Кувалдин помолчал, наблюдая, как Петька устраивал на топчане нехитрую постель.
— Почему-то мне казалось, что этот аппарат… и… этот камень имеют между собой какую-то связь, я и профессору показал его с определенной целью. Но только, видно, ошибся.
При этих словах Петька повернул голову.
— Вы думаете, дядя Степан… аппарат построил этот профессор?
— Да, Петро, думаю.
— Его… построил другой.
Кувалдин встал и подошел к Петьке.
— А ты его видел, этот аппарат?
Петька отрицательно тряхнул головой.
Юнг шумно вздохнул и тоже приковылял к нему.

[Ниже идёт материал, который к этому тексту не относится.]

/-- **The capped level candidates are typed polynomial time** (layout `(((cap, c), uJ), net)`). [cite: AharonovArad2011, §3.3] -/
theorem levelCandsCap_codeFP : CodeFP (pairE (pairE (pairE unE candE) (rawE unitE)) (rawE candE)) (rawE candE)
    (fun t => levelCandsCap t.1.1.1 t.2 t.1.1.2 t.1.2) := by
  -- inner item: context `((κ, V), j)` with `κ = ((cap, c), uJ)`
  have hκV_cap : CodeFP (pairE (pairE (pairE (pairE unE candE) (rawE unitE)) candE) natE) unE (fun s => s.1.1.1.1) := (fst _ _).fst'.fst'.fst'
  have hκV_c : CodeFP (pairE (pairE (pairE (pairE unE candE) (rawE unitE)) candE) natE) candE (fun s => s.1.1.1.2) := (fst _ _).fst'.fst'.snd'
  have hκV_V : CodeFP (pairE (pairE (pairE (pairE unE candE) (rawE unitE)) candE) natE) candE (fun s => s.1.2) := (fst _ _).snd'
  have hκV_j : CodeFP (pairE (pairE (pairE (pairE unE candE) (rawE unitE)) candE) natE) unE (fun s => min s.2 s.1.1.2.length) :=
    unOfNatMin.comp ((((ulength unitE).comp (fst _ _).fst'.snd')).pair (snd _ _))
  have ha1 : CodeFP (pairE (pairE (pairE (pairE unE candE) (rawE unitE)) candE) natE) (pairE (pairE unE candE) unE)
      (fun s => ((s.1.1.1.1, s.1.1.1.2), min s.2 s.1.1.2.length)) := (hκV_cap.pair hκV_c).pair hκV_j
  have hp1 : CodeFP (pairE (pairE (pairE (pairE unE candE) (rawE unitE)) candE) natE) candE
      (fun s => powCap s.1.1.1.1 s.1.1.1.2 (min s.2 s.1.1.2.length)) := (powCap_codeFP.comp ha1).congr fun _ => rfl
  have ha2 : CodeFP (pairE (pairE (pairE (pairE unE candE) (rawE unitE)) candE) natE) (pairE (pairE unE candE) unE)
      (fun s => ((s.1.1.1.1, s.1.1.1.2.inv), min s.2 s.1.1.2.length)) := (hκV_cap.pair (candInv' hκV_c)).pair hκV_j
  have hp2 : CodeFP (pairE (pairE (pairE (pairE unE candE) (rawE unitE)) candE) natE) candE
      (fun s => powCap s.1.1.1.1 s.1.1.1.2.inv (min s.2 s.1.1.2.length)) := (powCap_codeFP.comp ha2).congr fun _ => rfl
  have hitem : CodeFP (pairE (pairE (pairE (pairE unE candE) (rawE unitE)) candE) natE) (rawE candE)
      (fun s => [s.1.2.conj (powCap s.1.1.1.1 s.1.1.1.2 (min s.2 s.1.1.2.length)), s.1.2.conj (powCap s.1.1.1.1 s.1.1.1.2.inv (min s.2 s.1.1.2.length))]) := by
    have h2 : CodeFP (pairE (pairE (pairE (pairE unE candE) (rawE unitE)) candE) natE) (rawE candE)
        (fun s => [s.1.2.conj (powCap s.1.1.1.1 s.1.1.1.2.inv (min s.2 s.1.1.2.length))]) := (rawSingleton candE).comp (candConj' hκV_V hp2)
    have ha : CodeFP (pairE (pairE (pairE (pairE unE candE) (rawE unitE)) candE) natE) (pairE candE (rawE candE))
        (fun s => (s.1.2.conj (powCap s.1.1.1.1 s.1.1.1.2 (min s.2 s.1.1.2.length)), [s.1.2.conj (powCap s.1.1.1.1 s.1.1.1.2.inv (min s.2 s.1.1.2.length))])) :=
      (candConj' hκV_V hp1).pair h2
    exact ((rawCons candE).comp ha).congr fun _ => rfl
  -- the inner list over `j < |uJ| + 1`
  have hrange : CodeFP (pairE (pairE (pairE unE candE) (rawE unitE)) candE) (rawE natE) (fun r => List.range (r.1.2.length + 1)) :=
    urange.comp (unSucc.comp ((ulength unitE).comp (fst _ _).snd'))
  have ha3 : CodeFP (pairE (pairE (pairE unE candE) (rawE unitE)) candE)
      (pairE (pairE (pairE (pairE unE candE) (rawE unitE)) candE) (rawE natE)) (fun r => (r, List.range (r.1.2.length + 1))) := (CodeFP.id _).pair hrange
  have hinner : CodeFP (pairE (pairE (pairE unE candE) (rawE unitE)) candE) (rawE candE)
      (fun r => ((List.range (r.1.2.length + 1)).map fun j => [r.2.conj (powCap r.1.1.1 r.1.1.2 (min j r.1.2.length)),
        r.2.conj (powCap r.1.1.1 r.1.1.2.inv (min j r.1.2.length))]).flatten) :=
    ((CodeFP.flatten candE).comp ((CodeFP.map hitem).comp ha3)).congr fun _ => rfl
  -- the outer list over the net
  have ha4 : CodeFP (pairE (pairE (pairE unE candE) (rawE unitE)) (rawE candE))
      (pairE (pairE (pairE unE candE) (rawE unitE)) (rawE candE)) (fun t => (t.1, t.2)) := (fst _ _).pair (snd _ _)
  refine (((CodeFP.flatten candE).comp ((CodeFP.map hinner).comp ha4)).congr fun t => ?_)
  rw [levelCandsCap, flatMap_eq_flatten_map]
  congr 1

Мальчуган явно боролся с какими-то чувствами, наконец он решился и уже более твердым голосом спросил:
— Дядя Степан, а вы, правда, хотите помочь профессору?
— Правда, Петя.
— Обещайте, что вы ничего не сделаете плохого тому человеку, о котором я вам расскажу.
— Обещаем, Петя, — почти в голос проговорили Кувалдин и Юнг.

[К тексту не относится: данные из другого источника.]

import Mathlib

/-!
# The machine's integer density test vs the pipeline's real thresholds — line «sfm-bl» (stmt-PneNP-20523)

FRONTIER F-N1c; nothing here bears on P vs NP.

The spot extraction of the machine (`SfmBlMachineSpots.dense`) tests `γsq · |W₁| · |W₂| < e · e` in `ℕ` with
`γsq = 3600 · (6000 · 2^60) = γ_sp²`; the parametric pipeline theorem `SfmBl.cutCertified_of_pipeline` states
density / sparsity with the real threshold `γ_sp · √(|W₁|·|W₂|)`, `γ_sp = 60 · √(6000 · 2^60)`.  This file is the
dictionary: `sfmBl_gammasp_mul_sqrt` (the real threshold is `√(γsq · a · b)`), `sfmBl_dense_iff_nat` (the two
tests agree), `sfmBl_sparse_of_not_dense` (a failed test is the `hsp` inequality), and `sfmBl_dense_mono`
(density survives shrinking the sides with the leg count fixed — passing from the candidate pair to the images of
the spot's legs, clause `hdense`).  Mathlib only; definition-free.
-/

namespace Summit.PneNP.PneNP.Theorems.SfmBl

/-- `√(3600 · X) = 60 · √X`. -/
theorem sqrt_3600_mul (X : ℝ) : Real.sqrt (3600 * X) = 60 * Real.sqrt X := by
  rw [Real.sqrt_mul (by norm_num : (0 : ℝ) ≤ 3600), show (3600 : ℝ) = 60 ^ 2 by norm_num,
    Real.sqrt_sq (by norm_num : (0 : ℝ) ≤ 60)]

/-- The pipeline's real threshold is the square root of the machine's integer one:
`60 · √(6000·2^60) · √(a·b) = √((3600·(6000·2^60)·a·b : ℕ))`. -/
theorem sfmBl_gammasp_mul_sqrt (a b : ℕ) :
    60 * Real.sqrt (6000 * 2 ^ 60) * Real.sqrt ((a : ℝ) * b)
      = Real.sqrt (((3600 * (6000 * 2 ^ 60) * a * b : ℕ) : ℝ)) := by
  rw [← sqrt_3600_mul, ← Real.sqrt_mul (by positivity)]
  congr 1
  push_cast
  ring

/-- THE TWO TESTS AGREE: `γ_sp · √(a·b) < e` (pipeline, reals) iff `γsq · a · b < e · e` (machine, naturals). -/
theorem sfmBl_dense_iff_nat (a b e : ℕ) :
    60 * Real.sqrt (6000 * 2 ^ 60) * Real.sqrt ((a : ℝ) * b) < (e : ℝ)
      ↔ 3600 * (6000 * 2 ^ 60) * a * b < e * e := by
  rw [sfmBl_gammasp_mul_sqrt]
  rcases Nat.eq_zero_or_pos e with he | he
  · subst he
    simp only [Nat.cast_zero, not_lt.2 (Real.sqrt_nonneg _), mul_zero, Nat.not_lt_zero]
  · rw [Real.sqrt_lt' (by exact_mod_cast he), sq]
    exact_mod_cast Iff.rfl

/-- A FAILED density test is the sparsity inequality of clause `hsp`: `e ≤ γ_sp · √(a·b)`. -/
theorem sfmBl_sparse_of_not_dense {a b e : ℕ} (h : ¬ 3600 * (6000 * 2 ^ 60) * a * b < e * e) :
    (e : ℝ) ≤ 60 * Real.sqrt (6000 * 2 ^ 60) * Real.sqrt ((a : ℝ) * b) := by
  rw [← sfmBl_dense_iff_nat] at h
  exact not_lt.1 h

/-- The same with the count given as a `Finset` cardinality bounded by `e` (the shape of `hsp`, whose left side
is `#{legs of the remainder from W₁ to W₂}`): if the test fails for `e` and the count is `≤ e`, the count is sparse. -/
theorem sfmBl_sparse_of_not_dense_le {a b e c : ℕ} (h : ¬ 3600 * (6000 * 2 ^ 60) * a * b < e * e)
    (hc : c ≤ e) : (c : ℝ) ≤ 60 * Real.sqrt (6000 * 2 ^ 60) * Real.sqrt ((a : ℝ) * b) :=
  (Nat.cast_le.2 hc).trans (sfmBl_sparse_of_not_dense h)

/-- Density survives SHRINKING the sides with the leg count fixed (candidate pair `(a, b)` ⟶ images of the
spot's legs `(a', b')`, clause `hdense`). -/
theorem sfmBl_dense_mono {a a' b b' : ℕ} (ha : a' ≤ a) (hb : b' ≤ b) {e : ℝ}
    (h : 60 * Real.sqrt (6000 * 2 ^ 60) * Real.sqrt ((a : ℝ) * b) < e) :
    60 * Real.sqrt (6000 * 2 ^ 60) * Real.sqrt ((a' : ℝ) * b') < e := by
  refine lt_of_le_of_lt ?_ h
  have hab : (a' : ℝ) * b' ≤ (a : ℝ) * b := by
    have := Nat.mul_le_mul ha hb
    exact_mod_cast this
  exact mul_le_mul_of_nonneg_left (Real.sqrt_le_sqrt hab) (by positivity)

/-- Pairs with an EMPTY side are trivially sparse (count `0`). -/
theorem sfmBl_sparse_of_side_empty {a b c : ℕ} (hc : c = 0) :
    (c : ℝ) ≤ 60 * Real.sqrt (6000 * 2 ^ 60) * Real.sqrt ((a : ℝ) * b) := by
  subst hc
  simp only [Nat.cast_zero]
  positivity

end Summit.PneNP.PneNP.Theorems.SfmBl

— Ну, тогда слушайте. Родился я не здесь, а далеко на Байкальском море. Отца я плохо помню, матки у меня вовсе не было, а может быть, и была, кто ее знает.

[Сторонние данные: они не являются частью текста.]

import Summits.SmoothPoincare4.SmoothPoincare4.Theorems.EntropyRungConicalGapRicciNormSqCutoff
import HarnessLib

/-!
# Helper `helper_ricciNormSq_integrable` of line `Sketch`
(crux `EntropyRung.ConicalGap`, stmt-SmoothPoincare4-16589; lead seat c4, cycle 4)

**The weighted `L²` bound for the Ricci tensor at every scale** (Munteanu–Sesum 2013, Thm. 1.5 /
proof of Thm. 1.4: `∫_M |Ric|² e^{-λ f} < ∞` for every `λ > 0` on a complete gradient shrinking Ricci
soliton). On a gradient shrinker `Ric + Hess f = g/2`, `R + |∇f|² = f`, with proper potential and
`R ≥ 0` (both theorems of the tree on complete connected normalised 4-d shrinkers), for EVERY `τ > 0`
the weights

  `|Ric|² e^{-f/τ}`  and  `g⁻¹(dR, df) e^{-f/τ}`

are `dV`-integrable — the two provisos of the Ricci moment identity of this line
(`helper_ricciMomentIdentity`, `EntropyRungConicalGapRicciMomentIdentity.lean`), which thereby becomes
unconditional. Proof: the cut-off bound of `EntropyRungConicalGapRicciNormSqCutoff.lean`
(`ricciNormSq_cutoff_integral_le`, uniform in the cut-off radius `ρ`) along `ρ = k + 1 → ∞` and
Fatou (`integrable_of_forall_integral_cutoff_mul_le`) give `|Ric|² e^{-f/τ} ∈ L¹`
(`ricciNormSq_integrable`); then `|g⁻¹(dR, df)| ≤ 2 √|Ric|² f ≤ |Ric|² + f²`
(`ricciNormSq_abs_innerDual_le`) gives `g⁻¹(dR, df) e^{-f/τ} ∈ L¹`
(`ricciNormSq_innerDual_integrable`). Everything here is proved; no definition and no named fact is
introduced.

## References

* O. Munteanu, N. Sesum, *On gradient Ricci solitons*, J. Geom. Anal. 23 (2013) 539–561, Thm. 1.4,
  Thm. 1.5 and their proofs. [MunteanuSesum2013]
* [CarrilloNi2009] J. Carrillo, L. Ni, Comm. Anal. Geom. 17 (2009) 721–753, §2, Cor. 2.1 (cut-off
  technique and Fatou).
-/

noncomputable section

-- `Summit.SmoothPoincare4.SmoothPoincare4.…` (summit = problem) trips `dupNamespace` on every decl.
set_option linter.dupNamespace false

open scoped Manifold ContDiff ENNReal NNReal Topology
open MeasureTheory Set Filter
open Literature.Geometry.Lorentzian Literature.Geometry.Riemannian

namespace Summit.SmoothPoincare4.SmoothPoincare4.Theorems.ConicalGapSketch

open CarrilloNi2009_shrinkerLSI

/-! ## A cut-off profile with bounded derivative -/

/-- A smooth cut-off profile on `ℝ`: `1` on `(−∞, 1]`, `0` on `[2, ∞)`, values in `[0, 1]`, with a
bounded derivative (`CarrilloNi2009_shrinkerLSI.exists_cutoffProfile`, restated with the bound `C ≥ 0`). -/
theorem ricciNormSq_exists_cutoffProfile :
    ∃ φ : ℝ → ℝ, ContDiff ℝ ∞ φ ∧ (∀ t ≤ 1, φ t = 1) ∧ (∀ t, 2 ≤ t → φ t = 0) ∧
      (∀ t, 0 ≤ φ t ∧ φ t ≤ 1) ∧ ∃ C : ℝ, 0 ≤ C ∧ ∀ t, |deriv φ t| ≤ C := by
  obtain ⟨φ, hφs, hφ1, hφ0, hφ01, C, hC⟩ := exists_cutoffProfile
  exact ⟨φ, hφs, hφ1, hφ0, hφ01, C, (abs_nonneg _).trans (hC 0), hC⟩

/-! ## Integrability over `g.riemVolume` (any dimension) -/

section ProperGreen

variable {n : ℕ} {M : Type*} [TopologicalSpace M] [ChartedSpace (EuclideanSpace ℝ (Fin n)) M]
  [IsManifold (𝓡 n) ∞ M] [T3Space M] [MeasurableSpace M] [BorelSpace M]
  {g : PseudoRiemannianMetric (𝓡 n) ∞ (EuclideanSpace ℝ (Fin n)) (TangentSpace (𝓡 n) : M → Type _)}
  {f : M → ℝ} [g.HasLeviCivita]

/-- **`|Ric|² e^{-f/τ}` is integrable for every `τ > 0`** on a gradient shrinker with proper potential
and `R ≥ 0` (Munteanu–Sesum 2013, Thm. 1.5 / proof of Thm. 1.4, weight `e^{-λf}`, `λ = τ⁻¹ > 0`):
the cut-off bound `ricciNormSq_cutoff_integral_le` along `ρ = k + 1` and Fatou
(`integrable_of_forall_integral_cutoff_mul_le`). -/
theorem ricciNormSq_integrable (hg : g.IsRiemannian) (hf : ContMDiff (𝓡 n) 𝓘(ℝ, ℝ) ∞ f)
    (hsol : ∀ (x : M) (X Y : TangentSpace (𝓡 n) x),
      g.ricci x X Y + g.hessian f x X Y = (1 / 2 : ℝ) * g.val x X Y)
    (hnorm : ∀ x : M, g.scalarCurvature x + g.gradSq f x = f x)
    (hprop : ∀ R : ℝ, IsCompact {x | f x ≤ R}) (hR0 : ∀ x, 0 ≤ g.scalarCurvature x) {τ : ℝ}
    (hτ : 0 < τ) :
    Integrable (fun x ↦ g.normSq x (g.ricci x) * Real.exp (-f x / τ)) g.riemVolume := by
  classical
  haveI := isFiniteMeasureOnCompacts_riemVolume hg
  obtain ⟨φ, hφs, hφ1, hφ0, hφ01, C, -, hC⟩ := ricciNormSq_exists_cutoffProfile
  set F : M → ℝ := fun x ↦ g.normSq x (g.ricci x) * Real.exp (-f x / τ) with hF
  have hFc : Continuous F :=
    (g.contMDiff_normSq_ricci').continuous.mul (Real.continuous_exp.comp (hf.continuous.neg.div_const _))
  have hF0 : ∀ x, 0 ≤ F x := fun x ↦ mul_nonneg (g.normSq_nonneg x hg _) (Real.exp_pos _).le
  set χ : ℕ → M → ℝ := fun k x ↦ φ (f x / (k + 1)) ^ 2 with hχ
  have hχc : ∀ k, Continuous (χ k) := fun k ↦
    (hφs.continuous.comp (hf.continuous.div_const _)).pow 2
  have hχsupp : ∀ k : ℕ, HasCompactSupport (χ k) := fun k ↦ by
    refine HasCompactSupport.intro (hprop (2 * (k + 1))) fun x hx ↦ ?_
    have hx' : 2 * ((k : ℝ) + 1) < f x := lt_of_not_ge hx
    have hk : (0 : ℝ) < k + 1 := by positivity
    have h0 : φ (f x / (k + 1)) = 0 := hφ0 _ (by rw [le_div_iff₀ hk]; linarith)
    show φ (f x / (k + 1)) ^ 2 = 0
    rw [h0]
    norm_num
  have hχ0 : ∀ k x, 0 ≤ χ k x := fun k x ↦ sq_nonneg _
  have hχlim : ∀ x, Tendsto (fun k ↦ χ k x) atTop (𝓝 1) := fun x ↦ by
    refine tendsto_const_nhds.congr' ?_
    obtain ⟨K, hK⟩ := exists_nat_ge (f x)
    filter_upwards [eventually_ge_atTop K] with k hk
    have h1 : φ (f x / (k + 1)) = 1 := by
      refine hφ1 _ ?_
      rw [div_le_one (by positivity)]
      calc f x ≤ K := hK
        _ ≤ k := by exact_mod_cast hk
        _ ≤ k + 1 := by linarith
    simp [hχ, h1]
  have iχF : ∀ k, Integrable (fun x ↦ χ k x * F x) g.riemVolume := fun k ↦
    ((hχc k).mul hFc).integrable_of_hasCompactSupport (hχsupp k).mul_right
  have hK : ∀ k : ℕ, ∫ x, χ k x * F x ∂g.riemVolume ≤
      2 / 3 * ((∫ x, g.scalarCurvature x * Real.exp (-f x / τ) ∂g.riemVolume) +
        2 * (|1 - τ⁻¹| + 2 * C) ^ 2 * ∫ x, f x ^ 2 * Real.exp (-f x / τ) ∂g.riemVolume) := fun k ↦ by
    have hk1 : (1 : ℝ) ≤ k + 1 := by
      have : (0 : ℝ) ≤ k := Nat.cast_nonneg k
      linarith
    exact ricciNormSq_cutoff_integral_le hg hf hsol hnorm hprop hR0 hφs hφ0 hφ01 hC hk1 hτ
  exact integrable_of_forall_integral_cutoff_mul_le hFc.aestronglyMeasurable hF0 hχ0 iχF hχlim hK

/-- **`g⁻¹(dR, df) e^{-f/τ}` is integrable for every `τ > 0`** on a gradient shrinker with proper
potential and `R ≥ 0`: `|g⁻¹(dR, df)| ≤ 2 √|Ric|² f ≤ |Ric|² + f²` (`ricciNormSq_abs_innerDual_le`), and
`|Ric|² e^{-f/τ}`, `f² e^{-f/τ}` are integrable (`ricciNormSq_integrable`,
`secondWeightedIdentity_integrable`). -/
theorem ricciNormSq_innerDual_integrable (hg : g.IsRiemannian) (hf : ContMDiff (𝓡 n) 𝓘(ℝ, ℝ) ∞ f)
    (hsol : ∀ (x : M) (X Y : TangentSpace (𝓡 n) x),
      g.ricci x X Y + g.hessian f x X Y = (1 / 2 : ℝ) * g.val x X Y)
    (hnorm : ∀ x : M, g.scalarCurvature x + g.gradSq f x = f x)
    (hprop : ∀ R : ℝ, IsCompact {x | f x ≤ R}) (hR0 : ∀ x, 0 ≤ g.scalarCurvature x) {τ : ℝ}
    (hτ : 0 < τ) :
    Integrable (fun x ↦ g.innerDual x (mvfderiv (𝓡 n) g.scalarCurvature x).toLinearMap
      (mvfderiv (𝓡 n) f x).toLinearMap * Real.exp (-f x / τ)) g.riemVolume := by
  have iN := ricciNormSq_integrable hg hf hsol hnorm hprop hR0 hτ
  obtain ⟨iF2, -⟩ := secondWeightedIdentity_integrable hg hf hsol hnorm hprop hR0 hτ
  have hS1 : ContMDiff (𝓡 n) 𝓘(ℝ, ℝ) 1 g.scalarCurvature :=
    (PseudoRiemannianMetric.contMDiff_scalarCurvature g).of_le ENat.LEInfty.out
  have hf1 : ContMDiff (𝓡 n) 𝓘(ℝ, ℝ) 1 f := hf.of_le ENat.LEInfty.out
  have hXc : Continuous fun x ↦ g.innerDual x (mvfderiv (𝓡 n) g.scalarCurvature x).toLinearMap
      (mvfderiv (𝓡 n) f x).toLinearMap := continuous_innerDual_mvfderiv g hS1 hf1
  have hEc : Continuous fun x ↦ Real.exp (-f x / τ) :=
    Real.continuous_exp.comp (hf.continuous.neg.div_const _)
  have i12 : Integrable (fun x ↦ g.normSq x (g.ricci x) * Real.exp (-f x / τ) +
      f x ^ 2 * Real.exp (-f x / τ)) g.riemVolume := iN.add iF2
  refine i12.mono (hXc.mul hEc).aestronglyMeasurable (Eventually.of_forall fun x ↦ ?_)
  have hv0 : 0 < Real.exp (-f x / τ) := Real.exp_pos _
  have hN0 : 0 ≤ g.normSq x (g.ricci x) := g.normSq_nonneg x hg _
  have hs0 : 0 ≤ Real.sqrt (g.normSq x (g.ricci x)) := Real.sqrt_nonneg _
  have hss : Real.sqrt (g.normSq x (g.ricci x)) ^ 2 = g.normSq x (g.ricci x) := Real.sq_sqrt hN0
  have hX := ricciNormSq_abs_innerDual_le hg hf hsol hnorm hR0 x
  have h0 : 0 ≤ g.normSq x (g.ricci x) * Real.exp (-f x / τ) + f x ^ 2 * Real.exp (-f x / τ) := by
    positivity
  rw [Real.norm_eq_abs, abs_mul, abs_of_pos hv0, Real.norm_eq_abs, abs_of_nonneg h0, ← add_mul]
  refine mul_le_mul_of_nonneg_right (hX.trans ?_) hv0.le
  nlinarith [sq_nonneg (Real.sqrt (g.normSq x (g.ricci x)) - f x)]

end ProperGreen

/-! ## The registered helper (n = 4, crux vocabulary) -/

/-- **Helper `helper_ricciNormSq_integrable` of line `Sketch`** (Munteanu–Sesum 2013: the weighted
`L²` bound for `Ric` at every scale, `n = 4`): on every complete connected normalised 4-d gradient
shrinking Ricci soliton and for every `τ > 0`, `|Ric|² e^{-f/τ}` and `g⁻¹(dR, df) e^{-f/τ}` are
`dV`-integrable (`dV` the Riemannian measure of `g.toContMDiffRiemannianMetric hg`, to which
`g.riemVolume` unfolds by `riemVolume_eq`): `R ≥ 0` and properness of `f`
(`NoncompactShrinkerGapCarrilloNiClauses.scalarCurvature_nonneg_and_isCompact_sublevel`), then
`ricciNormSq_integrable` and `ricciNormSq_innerDual_integrable`. -/
theorem helper_ricciNormSq_integrable : ∀ (M : Type) [TopologicalSpace M] [T2Space M] [SecondCountableTopology M] [ChartedSpace (EuclideanSpace ℝ (Fin 4)) M] [IsManifold (𝓡 4) ∞ M] [ConnectedSpace M] [T3Space M] [MeasurableSpace M] [BorelSpace M] (g : Literature.Geometry.Lorentzian.PseudoRiemannianMetric (𝓡 4) ∞ (EuclideanSpace ℝ (Fin 4)) (TangentSpace (𝓡 4) : M → Type _)) [g.HasLeviCivita] (f : M → ℝ) (hg : g.IsRiemannian), (∀ (x : M) (r : NNReal), IsCompact {y : M | g.edist hg x y ≤ r}) → ContMDiff (𝓡 4) 𝓘(ℝ, ℝ) ∞ f → (∀ (x : M) (X Y : TangentSpace (𝓡 4) x), g.ricci x X Y + g.hessian f x X Y = (1 / 2 : ℝ) * g.val x X Y) → (∀ x : M, g.scalarCurvature x + g.gradSq f x = f x) → ∀ τ : ℝ, 0 < τ → MeasureTheory.Integrable (fun x ↦ g.normSq x (g.ricci x) * Real.exp (-f x / τ)) (Literature.Geometry.Lorentzian.riemannianMeasure (g.toContMDiffRiemannianMetric hg)) ∧ MeasureTheory.Integrable (fun x ↦ g.innerDual x (mvfderiv (𝓡 4) g.scalarCurvature x).toLinearMap (mvfderiv (𝓡 4) f x).toLinearMap * Real.exp (-f x / τ)) (Literature.Geometry.Lorentzian.riemannianMeasure (g.toContMDiffRiemannianMetric hg)) := by
  intro M _ _ _ _ _ _ _ _ _ g _ f hg hc hf hsol hnorm τ hτ
  obtain ⟨hR0, -, hprop⟩ :=
    NoncompactShrinkerGapCarrilloNiClauses.scalarCurvature_nonneg_and_isCompact_sublevel g f hg hc hf
      hsol hnorm
  rw [← PseudoRiemannianMetric.riemVolume_eq hg]
  exact ⟨ricciNormSq_integrable hg hf hsol hnorm hprop hR0 hτ,
    ricciNormSq_innerDual_integrable hg hf hsol hnorm hprop hR0 hτ⟩

end Summit.SmoothPoincare4.SmoothPoincare4.Theorems.ConicalGapSketch

end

Рыбачили мы с отцом, рыбу продавать ездили в город. Жили мы у самого моря.
Студеное наше море, а рыбой богато. Давно это было, только помню все, как сейчас. Отца уже забыл, а день этот проклятый ввек не забуду, — голос Петьки дрогнул. — Ну вот, однажды, было это как раз в бурю, мы с отцом несколько дней сети чинили, снасть в порядок приводили, а море разыгралось, страсть. Про «рыбачку» и не думай, ветер, дождь. Отец и говорит: «Не достало бы!» Хата наша у самой воды стояла. Взял светляк. «Пойду, — говорит, — что мне ворчун скажет», — так он Байкал называл, и ушел, и долго его не было. Вдруг возвращается он весь мокрый…
«Петя, — говорит, — кажись, люди в море гибнут, бочку нужно засветить». Вместо маяка у нас бочка со смолой стояла. Взял он огневик и ушел, я тоже оделся и вышел. А море черно, ревет все кругом, а ветер такой, что только у земли держаться можно. Отец «бочку» приспособляет, а в море вроде огонек сверкает. Не горит бочка, задувает ее. Побежал отец в сарай, взял несколько омулей и зажег их, они очень хорошо горят, когда сухие. Долго мы ждали, отец с полпуда рыбы спалил. Глядим, совсем близко огонек опять сверкнул и вроде крик донесся. «Ну, слава богу, — говорит отец, — заметили, может, выберутся». Берег у нас хороший, ровный, не опасный. Подождали мы еще, я совсем озяб, да и папаня тоже. Глядим, лодка показалась вроде баркаса — большая и людей в ней полно. Засветили мы еще огня и давай кричать, отец радешенек, что помог людям в беде. Хороший он у меня был.